In May, Crump returned to the spotlight, representing the family of Ahmaud Arbery, an unarmed black man who was shot to death while jogging in southeast Georgia by two white men chasing him in a truck. The shooters said they thought Arbery was responsible for a string of burglaries in the neighborhood. More than two months later, after a video of the fatal confrontation was made public, the Georgia Bureau of Investigation arrested Arbery’s killers on charges of murder and aggravated assault.

Meanwhile, the national media also began covering another of Crump’s cases, the fatal police shooting of Breonna Taylor, an emergency medical technician in Louisville, Ky. Using a “no knock” warrant, police entered Taylor’s apartment without warning and shot her as she stood in her underwear. She was unarmed. The warrant specified a suspect who didn’t live at Taylor’s home.

On a recent afternoon, Crump briefly interrupted a phone interview to take a call from U.S. Sen. Kamala Harris, a California Democrat, who was writing a letter to the Justice Department demanding a federal investigation of Taylor’s death.

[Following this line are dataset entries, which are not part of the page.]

/-
Copyright (c) 2026 the pub-hodgecm-mathlib formalisation cell (harness21).  Prover seat hodgecm-mathlib-R90-C131-p02 (g0) (R90-TF S4 hand lent to L1
by CHAIR VALVE WORD W4), Track B «K2-LIT», hLiu418 = `stmt-HodgeConjecture-24832`; K1-a♮ line lead K2E5-p16 (g8) WORD #9 (1) «(Φ-S1) ROAD B, file (ii)».
THEOREMS ONLY (no `def`, no instance, no notation, no named-fact hypothesis, no `sorry`); lane `--supports stmt-HodgeConjecture-24832 --as helper`.
-/
import Summits.HodgeConjecture.HodgeConjecture.Theorems.K2LiuHermTwoEtaRankOneContinuation   -- ★ ED. 3b: `differentiableOn_jIntegral_line`, ★ ED. 3a `jIntegral_recursion`
import Summits.HodgeConjecture.HodgeConjecture.Theorems.K2LiuHermTwoEtaShiftParamSmooth       -- ★ (Φ-S1)(i): `hasDerivAt_jIntegral_param_p`
import HarnessLib

/-!
# Crux `HLiu418`, (Φ-S1) road B, file (ii): the continuation of the rank-one confluent letter `Γ(β−1)⁻¹J_{p,t}(α,β)` carried JOINTLY in the
# weight parameter `p` — ONE witness per depth, closed under the three-term recursion AND under `∂_p`:  `∂_p Φ(α₀,β₀) = −(β₀+s−1)·Φ(α₀,β₀+1)`

Cell `hodgecm-mathlib`, crux item hLiu418 = `stmt-HodgeConjecture-24832` (helper lane, count-neutral).  ★ ED. 3b `exists_continuation_jIntegral_line`
continues `s ↦ Γ(β₀+s−1)⁻¹J_{p,t}(α₀+s, β₀+s)` to `{1 − N < re(β₀+s)}` for each FIXED `p`; road B of (Φ-S1) differentiates the continued scalar block
★ p863260 in the point `h ∈ U(J)`, which moves the weight parameter `p` (★ ED. 2), so the continuation must be a function of `(p, s)` with a
`p`-derivative that is again holomorphic on the continued strip.  THIS FILE: for `t > 0` and `N : ℕ` there is ONE `Φ_N : ℂ → ℂ → ℝ → ℂ → ℂ`
(`(α₀, β₀, p, s) ↦ Φ_N`) such that for every `α₀ β₀` and `p > 0`:
(a) `Φ_N α₀ β₀ p` is holomorphic on `S_N(β₀) = {1 − N < re(β₀+s)}`; (b) it is `Γ(β₀+s−1)⁻¹J_{p,t}(α₀+s,β₀+s)` on `{1 < re(β₀+s)}`;
(c) the recursion `Φ_N α₀ β₀ p s = p·Φ_N α₀ (β₀+1) p s − (α₀+s−2)·Φ_N (α₀−1) (β₀+1) p s` holds on `S_N(β₀)`; and
(d) **`∂_p Φ_N α₀ β₀ p s = −(β₀+s−1)·Φ_N α₀ (β₀+1) p s` on `S_N(β₀)`** (a `HasDerivAt` in the real variable `p`) — the `p`-derivative of a
continued letter is a continued letter, on the whole strip.  Induction on `N` (`Φ₀ := Γ(β₀+s−1)⁻¹J`, `Φ_{N+1} α₀ β₀ p s := p·Φ_N α₀(β₀+1) p s −
(α₀+s−2)·Φ_N(α₀−1)(β₀+1) p s`); (c) base = ★ `jIntegral_recursion`, (c) step = algebra from (c)_N at the two shifted parameters; (d) base = ★(i)
`hasDerivAt_jIntegral_param_p`, (d) step = product rule + (d)_N, the defect being (c)_N at `(α₀, β₀+1)`.  No identity theorem.
* §1 `base_recursion`, `base_hasDerivAt`; §2 **`exists_continuation_jIntegral_param`**.

HONEST LABEL: analytic letters; closes no socket.  HC_CM is proved only modulo the 7 printed citations (2 remaining named inputs: hLiu418 =
`stmt-HodgeConjecture-24832`, h413 = `stmt-HodgeConjecture-24833`) until rung 0 closes.  REL ≠ ★ ≠ BUILT.

## References
* [Shimura1982] G. Shimura, *Confluent hypergeometric functions on tube domains*, Math. Ann. 260 (1982), §3 Thm. 3.1, §4 Thm. 4.2.
* [Shimura1997] G. Shimura, *Euler Products and Eisenstein Series*, CBMS 93 (1997), §16.4, §18.4–18.5.
-/

set_option autoImplicit false
set_option linter.dupNamespace false

noncomputable section

open Complex MeasureTheory Set Filter
open scoped Topology

namespace Summit.HodgeConjecture.HodgeConjecture.Cruxes.HLiu418.K2LiuArchTwistedScalarBlockParamSmooth

open Summit.HodgeConjecture.HodgeConjecture.Cruxes.HLiu418.K2LiuHermTwoEtaRankOneLetter
open Summit.HodgeConjecture.HodgeConjecture.Cruxes.HLiu418.K2LiuHermTwoEtaRankOneContinuation
open Summit.HodgeConjecture.HodgeConjecture.Cruxes.HLiu418.K2LiuHermTwoEtaShiftParamSmooth

/-! ## §1 The base of the induction: the recursion and the `p`-derivative of `Γ(β−1)⁻¹J` -/

/-- The three-term recursion of ★ ED. 3a in the `Γ(β−1)⁻¹`-normalised, `(α₀, β₀, s)`-parametrised shape:
`Γ(β₀+s−1)⁻¹J(α₀+s,β₀+s) = p·Γ(β₀+1+s−1)⁻¹J(α₀+s, β₀+1+s) − (α₀+s−2)·Γ(β₀+1+s−1)⁻¹J(α₀−1+s, β₀+1+s)` for `1 < re(β₀+s)`. [Shimura1982, §3 Thm. 3.1] -/
theorem base_recursion {p t : ℝ} (hp : 0 < p) (ht : 0 < t) (α₀ β₀ : ℂ) {s : ℂ} (hs : 1 < (β₀ + s).re) :
    (Complex.Gamma (β₀ + s - 1))⁻¹ *
        ∫ r in Ioi (0 : ℝ), cexp (-((p * r : ℝ) : ℂ)) * ((((r + 2 * t : ℝ)) : ℂ) ^ (α₀ + s - 2) * ((r : ℝ) : ℂ) ^ (β₀ + s - 2)) =
      (p : ℂ) * ((Complex.Gamma (β₀ + 1 + s - 1))⁻¹ *
        ∫ r in Ioi (0 : ℝ), cexp (-((p * r : ℝ) : ℂ)) * ((((r + 2 * t : ℝ)) : ℂ) ^ (α₀ + s - 2) * ((r : ℝ) : ℂ) ^ (β₀ + 1 + s - 2))) -
      (α₀ + s - 2) * ((Complex.Gamma (β₀ + 1 + s - 1))⁻¹ *
        ∫ r in Ioi (0 : ℝ), cexp (-((p * r : ℝ) : ℂ)) * ((((r + 2 * t : ℝ)) : ℂ) ^ (α₀ - 1 + s - 2) * ((r : ℝ) : ℂ) ^ (β₀ + 1 + s - 2))) := by
  have hβ1 : β₀ + s - 1 ≠ 0 := fun h => by
    have := congrArg Complex.re h; simp only [sub_re, add_re, one_re, zero_re] at this hs; linarith
  have hrec := jIntegral_recursion hp ht (α₀ + s) (β := β₀ + s) hs
  have e1 : β₀ + 1 + s - 1 = (β₀ + s - 1) + 1 := by ring
  have e2 : β₀ + 1 + s - 2 = β₀ + s + 1 - 2 := by ring
  have e3 : α₀ - 1 + s - 2 = α₀ + s - 1 - 2 := by ring
  rw [e1, Complex.Gamma_add_one _ hβ1]
  simp only [e2, e3]
  have hinv : ((β₀ + s - 1) * Complex.Gamma (β₀ + s - 1))⁻¹ = (Complex.Gamma (β₀ + s - 1))⁻¹ * (β₀ + s - 1)⁻¹ := by
    rw [mul_inv, mul_comm]
  rw [hinv]
  have hJ : (∫ r in Ioi (0 : ℝ), cexp (-((p * r : ℝ) : ℂ)) * ((((r + 2 * t : ℝ)) : ℂ) ^ (α₀ + s - 2) * ((r : ℝ) : ℂ) ^ (β₀ + s - 2))) =
      (β₀ + s - 1)⁻¹ * ((p : ℂ) * (∫ r in Ioi (0 : ℝ), cexp (-((p * r : ℝ) : ℂ)) * ((((r + 2 * t : ℝ)) : ℂ) ^ (α₀ + s - 2) * ((r : ℝ) : ℂ) ^ (β₀ + s + 1 - 2))) -
        (α₀ + s - 2) * (∫ r in Ioi (0 : ℝ), cexp (-((p * r : ℝ) : ℂ)) * ((((r + 2 * t : ℝ)) : ℂ) ^ (α₀ + s - 1 - 2) * ((r : ℝ) : ℂ) ^ (β₀ + s + 1 - 2)))) := by
    rw [← hrec, ← mul_assoc, inv_mul_cancel₀ hβ1, one_mul]
  rw [hJ]
  ring

/-- The `p`-derivative of the base letter: for `p, t > 0` and `1 < re(β₀+s)`,
`∂_p [Γ(β₀+s−1)⁻¹J_{p,t}(α₀+s,β₀+s)] = −(β₀+s−1)·Γ(β₀+1+s−1)⁻¹J_{p,t}(α₀+s, β₀+1+s)` (★(i) `hasDerivAt_jIntegral_param_p`, `Γ(β) = (β−1)Γ(β−1)`).
[Shimura1982, §3] -/
theorem base_hasDerivAt {p t : ℝ} (hp : 0 < p) (ht : 0 < t) (α₀ β₀ : ℂ) {s : ℂ} (hs : 1 < (β₀ + s).re) :
    HasDerivAt (fun p' : ℝ => (Complex.Gamma (β₀ + s - 1))⁻¹ *
        ∫ r in Ioi (0 : ℝ), cexp (-((p' * r : ℝ) : ℂ)) * ((((r + 2 * t : ℝ)) : ℂ) ^ (α₀ + s - 2) * ((r : ℝ) : ℂ) ^ (β₀ + s - 2)))
      (-(β₀ + s - 1) * ((Complex.Gamma (β₀ + 1 + s - 1))⁻¹ *
        ∫ r in Ioi (0 : ℝ), cexp (-((p * r : ℝ) : ℂ)) * ((((r + 2 * t : ℝ)) : ℂ) ^ (α₀ + s - 2) * ((r : ℝ) : ℂ) ^ (β₀ + 1 + s - 2)))) p := by
  have hβ1 : β₀ + s - 1 ≠ 0 := fun h => by
    have := congrArg Complex.re h; simp only [sub_re, add_re, one_re, zero_re] at this hs; linarith
  have h := (hasDerivAt_jIntegral_param_p hp ht (α₀ + s) (β := β₀ + s) hs).const_mul ((Complex.Gamma (β₀ + s - 1))⁻¹)
  refine h.congr_deriv ?_
  have e1 : β₀ + 1 + s - 1 = (β₀ + s - 1) + 1 := by ring
  have e2 : β₀ + 1 + s - 2 = β₀ + s + 1 - 2 := by ring
  rw [e1, Complex.Gamma_add_one _ hβ1, e2, mul_inv, mul_neg, neg_mul, ← mul_assoc, ← mul_assoc, mul_inv_cancel₀ hβ1, one_mul]

/-! ## §2 The joint continuation, closed under the recursion and under `∂_p` -/

/-- **THE CONTINUED RANK-ONE LETTER AS A FUNCTION OF `(α₀, β₀, p, s)`, CLOSED UNDER THE RECURSION AND UNDER `∂_p`.**  For `t > 0` and `N : ℕ`
there is `Φ : ℂ → ℂ → ℝ → ℂ → ℂ` such that for all `α₀ β₀` and `p > 0`: (a) `Φ α₀ β₀ p` is holomorphic on `{1 − N < re(β₀+s)}`; (b) it equals
`Γ(β₀+s−1)⁻¹·∫₀^∞ e^{−pr}(r+2t)^{α₀+s−2}r^{β₀+s−2}dr` on `{1 < re(β₀+s)}`; (c) `Φ α₀ β₀ p s = p·Φ α₀ (β₀+1) p s − (α₀+s−2)·Φ (α₀−1) (β₀+1) p s`
on `{1 − N < re(β₀+s)}`; (d) `∂_p Φ α₀ β₀ p s = −(β₀+s−1)·Φ α₀ (β₀+1) p s` on `{1 − N < re(β₀+s)}`.
[Shimura1982, §3 Thm. 3.1, §4 Thm. 4.2] [Shimura1997, §18.4] -/
theorem exists_continuation_jIntegral_param {t : ℝ} (ht : 0 < t) (N : ℕ) :
    ∃ Φ : ℂ → ℂ → ℝ → ℂ → ℂ,
      (∀ (α₀ β₀ : ℂ) (p : ℝ), 0 < p → DifferentiableOn ℂ (Φ α₀ β₀ p) {s : ℂ | 1 - N < (β₀ + s).re}) ∧
      (∀ (α₀ β₀ : ℂ) (p : ℝ), 0 < p → ∀ s : ℂ, 1 < (β₀ + s).re → Φ α₀ β₀ p s = (Complex.Gamma (β₀ + s - 1))⁻¹ *
        ∫ r in Ioi (0 : ℝ), cexp (-((p * r : ℝ) : ℂ)) * ((((r + 2 * t : ℝ)) : ℂ) ^ (α₀ + s - 2) * ((r : ℝ) : ℂ) ^ (β₀ + s - 2))) ∧
      (∀ (α₀ β₀ : ℂ) (p : ℝ), 0 < p → ∀ s : ℂ, 1 - N < (β₀ + s).re →
        Φ α₀ β₀ p s = (p : ℂ) * Φ α₀ (β₀ + 1) p s - (α₀ + s - 2) * Φ (α₀ - 1) (β₀ + 1) p s) ∧
      (∀ (α₀ β₀ : ℂ) (p : ℝ), 0 < p → ∀ s : ℂ, 1 - N < (β₀ + s).re →
        HasDerivAt (fun p' : ℝ => Φ α₀ β₀ p' s) (-(β₀ + s - 1) * Φ α₀ (β₀ + 1) p s) p) := by
  induction N with
  | zero =>
    refine ⟨fun α₀ β₀ p s => (Complex.Gamma (β₀ + s - 1))⁻¹ *
        ∫ r in Ioi (0 : ℝ), cexp (-((p * r : ℝ) : ℂ)) * ((((r + 2 * t : ℝ)) : ℂ) ^ (α₀ + s - 2) * ((r : ℝ) : ℂ) ^ (β₀ + s - 2)),
      ?_, fun _ _ _ _ _ _ => rfl, ?_, ?_⟩
    · intro α₀ β₀ p hp
      have hG : Differentiable ℂ (fun s : ℂ => (Complex.Gamma (β₀ + s - 1))⁻¹) :=
        Complex.differentiable_one_div_Gamma.comp (((differentiable_id).const_add β₀).sub_const 1)
      have h := (hG.differentiableOn).mul (differentiableOn_jIntegral_line hp ht α₀ β₀)
      simp only [Nat.cast_zero, sub_zero]
      exact h
    · intro α₀ β₀ p hp s hs
      simp only [Nat.cast_zero, sub_zero] at hs
      exact base_recursion hp ht α₀ β₀ hs
    · intro α₀ β₀ p hp s hs
      simp only [Nat.cast_zero, sub_zero] at hs
      exact base_hasDerivAt hp ht α₀ β₀ hs
  | succ N ih =>
    obtain ⟨Φ, ha, hb, hc, hd⟩ := ih
    refine ⟨fun α₀ β₀ p s => (p : ℂ) * Φ α₀ (β₀ + 1) p s - (α₀ + s - 2) * Φ (α₀ - 1) (β₀ + 1) p s, ?_, ?_, ?_, ?_⟩
    · -- (a) holomorphy on `S_{N+1}(β₀) = S_N(β₀+1)`
      intro α₀ β₀ p hp
      have hsub : {s : ℂ | 1 - ((N + 1 : ℕ) : ℝ) < (β₀ + s).re} ⊆ {s : ℂ | 1 - (N : ℝ) < (β₀ + 1 + s).re} := by
        intro s hs
        simp only [mem_setOf_eq, add_re, one_re, Nat.cast_add, Nat.cast_one] at hs ⊢
        linarith
      have hlin : Differentiable ℂ (fun s : ℂ => α₀ + s - 2) := ((differentiable_id).const_add α₀).sub_const 2
      exact ((differentiableOn_const _).mul ((ha α₀ (β₀ + 1) p hp).mono hsub)).sub
        (hlin.differentiableOn.mul ((ha (α₀ - 1) (β₀ + 1) p hp).mono hsub))
    · -- (b) agreement on `{1 < re(β₀+s)}`
      intro α₀ β₀ p hp s hs
      have hs1 : 1 < (β₀ + 1 + s).re := by simp only [add_re, one_re] at hs ⊢; linarith
      simp only
      rw [hb α₀ (β₀ + 1) p hp s hs1, hb (α₀ - 1) (β₀ + 1) p hp s hs1]
      exact (base_recursion hp ht α₀ β₀ hs).symm
    · -- (c) the recursion inside the family
      intro α₀ β₀ p hp s hs
      have hs1 : 1 - (N : ℝ) < (β₀ + 1 + s).re := by
        simp only [add_re, one_re, Nat.cast_add, Nat.cast_one] at hs ⊢; linarith
      simp only
      rw [hc α₀ (β₀ + 1) p hp s hs1, hc (α₀ - 1) (β₀ + 1) p hp s hs1]
    · -- (d) the `p`-derivative inside the family
      intro α₀ β₀ p hp s hs
      have hs1 : 1 - (N : ℝ) < (β₀ + 1 + s).re := by
        simp only [add_re, one_re, Nat.cast_add, Nat.cast_one] at hs ⊢; linarith
      have h1 := hd α₀ (β₀ + 1) p hp s hs1
      have h2 := hd (α₀ - 1) (β₀ + 1) p hp s hs1
      have hid : HasDerivAt (fun p' : ℝ => ((p' : ℝ) : ℂ)) 1 p := by
        have h := (hasDerivAt_id p).ofReal_comp
        simp only [id_eq, ofReal_one] at h
        exact h
      have hprod := hid.mul h1
      have htot := hprod.sub (h2.const_mul (α₀ + s - 2))
      simp only
      refine htot.congr_deriv ?_
      rw [hc α₀ (β₀ + 1) p hp s hs1]
      ring

end Summit.HodgeConjecture.HodgeConjecture.Cruxes.HLiu418.K2LiuArchTwistedScalarBlockParamSmooth

end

Several days later, Crump emerged at the center of the George Floyd case in Minneapolis. Floyd, a 46-year-old black man whom police sought to arrest for suspected forgery, died on Memorial Day after a white officer, Derek Chauvin, pressed his knee into Floyd's neck for more than eight minutes. A video taken by a bystander showed Floyd crying out that he couldn’t breathe. The city moved quickly to fire Chauvin and three other officers who stood by but didn't immediately arrest them. As protests and civil unrest spread across the U.S., Chauvin initially was charged with third-degree murder. Nine days after Floyd's death, prosecutors raised Chauvin's charge to second-degree murder and arrested the other three officers. Crump, who represents the Floyd family, hailed the upgraded and additional charges as a bittersweet moment.